Install the pillow package to be able to save images to disk:

pip3 install pillow
from openai import OpenAI
import base64
from io import BytesIO
from PIL import Image

client = OpenAI(
  base_url="http://localhost:8000/v3",
  api_key="unused"
)
response = client.images.generate(
            model="OpenVINO/FLUX.1-schnell-int4-ov",
            prompt="three cute cats sitting on a bench",
            "size": "512x512",
            extra_body={
                "rng_seed": 45,
                "num_inference_steps": 3
            }
        )
base64_image = response.data[0].b64_json
image_data = base64.b64decode(base64_image)
image = Image.open(BytesIO(image_data))
image.save('output.png')
curl http://localhost:8000/v3/images/generations \
  -H "Content-Type: application/json" \
  -d '{
    "model": "black-forest-labs/FLUX.1-schnell",
    "prompt": "three cute cats sitting on a bench",
    "num_inference_steps": 3,
    "size": "512x512"
  }'| jq -r '.data[0].b64_json' | base64 --decode > output.png
$response = Invoke-WebRequest -Uri "http://localhost:8000/v3/images/generations" `
    -Method POST `
    -Headers @{ "Content-Type" = "application/json" } `
    -Body '{"model": "OpenVINO/FLUX.1-schnell-int4-ov", "prompt": "three cute cats sitting on a bench", "num_inference_steps": 3,  "size": "512x512"}'
$base64 = ($response.Content | ConvertFrom-Json).data[0].b64_json
[IO.File]::WriteAllBytes('output.png', [Convert]::FromBase64String($base64))

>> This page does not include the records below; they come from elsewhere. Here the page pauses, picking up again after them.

import Summits.Schanuel.Schanuel.Theorems.RootDecomp1KSiegelFunctions07

/-!
# RootDecomp1KSiegelFunctions — lens 1, generation 71, NODE 31 «THE HEIGHT BINDER HALVED: `HeightComparison ⟸ SiegelFunctionsAll`, ARITHMETIC HALF PROVED» (×0-AS-RECORD + one contingent ×1 at FLOOR G (a) — PRICE 31 L3149, RULING L3160, NODE L3172, VERDICT L3175): the node-12 hypothesis binder `HeightComparison` (Weil–Siegel height comparison on a plane curve) is, definitionally, `∀ P, GeomIrreducible P → 1 ≤ xdeg P → 1 ≤ deg_Y P → HeightComparisonAt P`, and `heightComparisonAt_of_siegelFunctions` PROVES `HeightComparisonAt P` from the GEOMETRIC datum `SiegelFunctions P ∧ SiegelFunctions (swap P)` (two integral functions of controlled degree for every b ≥ 1); the ARITHMETIC half (rational-root integrality, archimedean root bound, `h(y^b) = b·h(y)`, finite exceptional fibres by Bezout, exchange of variables) is proved sorry-free; hence `heightComparison_of_siegelFunctionsAll : SiegelFunctionsAll → HeightComparison` and the node-12 heads re-pointed BY NAME; the geometric half `SiegelFunctionsAll` is a typed HYPOTHESIS (plan S1–S6 in the docstring of `SiegelFunctions`), NOT proved; (G)-instances by hand: `parabP` / its transpose / `hyperbP`, and the infinite family 𝒞₃ = {(x·Y − 1)² − f(x) : f cubic, f(0) ≠ 1} in BOTH charts (Lucas trace; the 3 × 3 POWER LEMMA), its geometric irreducibility, and the HYPOTHESIS-FREE `heightComparisonAt_sqLinP` / `thinFibreAt_two_sqLinP` — ×0-AS-RECORD toolkit per RULING L3160 (every 𝒞₃ member is also decided by the numerator lever); `PadicSubspace`, items 33364 / 33363 / 31077 / 31987 and the tally UNMOVED — continuation (RootDecomp1KSiegelFunctions08): §10  CHART 2 OF `𝒞₃` — PROVED: `SiegelFunctions (swap ((xY − 1)² − f(x)))` for every cubic `f` — 40 declarations `q₃` … `heightComparisonAt_sqLinP_of_geomIrreducible`

(lens-1 g71 NODE 31 «THE HEIGHT BINDER HALVED» L3172: HOME kernel K = HOME/decomp-schanuel-lens-1/g71/lean/SiegelFunctions.lean sha256 4f39c136…, 1983 l, 207 decls (173 theorems + 34 defs by the critic's count, VERDICT L3175; NODE's «208» an e-lite), ONE namespace `Summit.Schanuel.Schanuel.Theorems.RootDecomp1KSiegelFunctions` (inner anonymous-free sections `PowerLemma` / `Chart2` / `GeomIrreducible` with their `variable`s kept whole inside one part each), imports EXACTLY the tree port …RootDecomp1KHeightGrading02 (node 12: `HeightComparison`, `HeightDecidedAt`, `GeomIrreducible`, `logHt` BY TREE NAME) + `Literature.NumberTheory.DiophantineGeometry.PlaneCurveBezoutWeak` + `Mathlib.RingTheory.Polynomial.RationalRoot`; no private / instance / set_option / notation / sorry / new axiom / native_decide / [cite; lens farm rc 0 · 0 errors · 0 sorries · dupNamespace warnings only; `#print axioms` = [propext, Classical.choice, Quot.sound] on the nine probed heads (g71/out/ax_*.json), Probe g71/out/ProbeK.lean 2659bdec… rc 0 (rfl pin `HeightComparison` = tree), CONTROLS A / A0 / B rc 1 as designed (ctrlA 4ae3a6d6… / ctrlA0 ff875685… / ctrlB f20add70…), memo g71/NODE-g71.md 07fb49f8…, SHA256SUMS 34 files; CLAIM 31 L3146; crit PRICE 31 L3149 (×0-as-record + one contingent ×1 at FLOOR G; CHECKLIST K-g71; RULES K-R59 / K-R60 pre-announced); lens ASK-FIRST FAMILY CLAIM L3158 (𝒞₃) and crit RULING L3160 (𝒞₃ REFUSED as a FLOOR-G (b) family: numerator lever, NUMEXP; toolkit ×0 under K-R60 (i)); census INSTRUMENT NOTES 54–56 L3161 / L3163 / L3167 (LIVENESS-v46 / v47 / v48: rows 75–77 = 𝒞₃ members, keys numexp / numexp_tight / k60) and crit ACKs L3165 / L3168; writer NOTES 4 / 5 L3162 / L3173; crit-1 (g13) VERDICT 31 L3175: «NODE 31 = ×0-AS-RECORD BOOKED; CHECKLIST K-g71 (J1)–(J7) MET; the contingent THEOREM ×1 REGISTERED under K-R59 (ii), UNPAID (FLOOR G unmet); RULES K-R59 and K-R60 (i)–(iv) FIXED; PORT GO» — kernel re-verified by the critic (farm rc 0 · 0 errors · 0 sorries; 207 decls = 173 theorems + 34 defs; axioms standard re-probed on 27 heads), record: piece C227 «HeightComparison ⟸ SiegelFunctionsAll», the K-line binder HeightComparison henceforth CONSUMED through heightComparison_of_siegelFunctionsAll (Dom re-pointing BY NAME, antecedent count unchanged), 𝒞₃ / InC3 decided hypothesis-free by thinFibreAt_of_inC3 / thinFibreAt_two_sqLinP = the K-R60 (i) kernel shape (TOOLKIT, ×0, never payable), tally UNCHANGED lens-1 ×22 + THEOREM ×24, EXHIBITS ρ1 / ρ2 VACANT, 33364 / 33363 / 31077 / 31987 OPEN rung 0. Port by census-1 gen 26 as `RootDecomp1KSiegelFunctions01–09` (files ≤ 400 lines; chain 01 ← the three K imports, 0k ← 0(k−1); `--supports stmt-Schanuel-33364`, the item stays OPEN; ×0 record port — the geometric binder `SiegelFunctions` / `SiegelFunctionsAll` appears ONLY as an explicit hypothesis of the `…_of_siegelFunctions…` heads, never an axiom / instance / variable; no credit anywhere; the section-aligned 9-part split is lens-1's port plan (J7) re-built by the census pipeline): 01 = K-port l.1–216 (§0 / §1) — 25 decls `ratModel`, `QDvd`, `relPoly`, …, `evalEval_ratModel_relPoly`; 02 = K-port l.219–450 (§2) — 20 decls `scaledEval`, `l1`, `l1_nonneg`, …, `abs_le_of_rel`; 03 = K-port l.453–658 (§3 / §4) — 9 decls `HtQ_pow`, `logHt_pow`, `HtQ_intDiv_le`, …, `upperComparisonAt_of_siegelFunctions`; 04 = K-port l.661–830 (§5) — 13 decls `coeff_coeff_swap`, `map_swap`, `natDegree_swap`, …, `heightComparison_of_siegelFunctions`; 05 = K-port l.833–1109 (§6 / §7) — 28 decls `thinFibreAt_of_heightComparisonAt`, `thinFibreAt_of_heightComparison'`, `thinFibreAt_of_siegelFunctions`, …, `siegelFunctions_toys`; 06 = K-port l.1111–1304 (§8) — 20 decls `sqLinP`, `sqLinP_eq`, `natDegree_sqLinP`, …, `thinFibreAt_sqLinP_of_swap`; 07 = K-port l.1306–1551 (§9) — 35 decls `compM`, `cubic`, `cubic_eq`, …, `natDegree_det3_compM_pow_le`; 08 = K-port l.1553–1860 (§10) — 40 decls `q₃`, `q₂`, `q₁`, …, `heightComparisonAt_sqLinP_of_geomIrreducible`; 09 = K-port l.1862–2078 (§11 / §12) — 17 decls `sqLinK`, `coeff_sqLinK`, `natDegree_sqLinK`, …, `thinFibreAt_of_inC3`. 91 one-line docstrings synthesised for undocumented helper declarations (statements quoted); TWO port-side modifiers of record: `sum_Icc_half_pow` (§2, part 02) is `private` with a PORT NOTE after the `dedup.landed` bounce p850627 (≡ `Literature.Computability.Cryptography.HashDom.sum_Icc_half_pow`), and the consistency check `thinFibreAt_of_heightComparison'` (§6, part 05) is `private` with a PORT NOTE after the `dedup.landed` bounce p850703 (≡ node 12's `RootDecomp1KHeightGrading.thinFibreAt_of_heightComparison`, the intended identity); everything else = K VERBATIM (statements, names, proofs, K's module docstring kept in part 01 below this provenance block).)
-/

noncomputable section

Check image generation end to end demo.

Cohere Python Client#

Clients can use rerank endpoint via cohere python package - cohere.

Just like with openAI endpoints and alternative is in curl command or requests python library.

Install the Package#

pip3 install cohere
pip3 install requests

Documents reranking#

import cohere
client = cohere.Client(base_url='http://localhost:8000/v3', api_key="not_used")
responses = client.rerank(query="Hello",documents=["Welcome","Farewell"], model='BAAI/bge-reranker-large')
for res in responses.results:
    print(res.index, res.relevance_score)
import requests
payload = {"model": "BAAI/bge-reranker-large", "query": "Hello", "documents":["Welcome","Farewell"]}
headers = {"Content-Type": "application/json", "Authorization": "not used"}
response = requests.post("http://localhost:8000/v3/rerank", json=payload, headers=headers)
print(response.text)
curl http://localhost:8000/v3/rerank \
  -H "Content-Type: application/json" \
  -d '{"model": "BAAI/bge-reranker-large", "query": "Hello", "documents":["Welcome","Farewell"]}'

Check documents reranking end to end demo.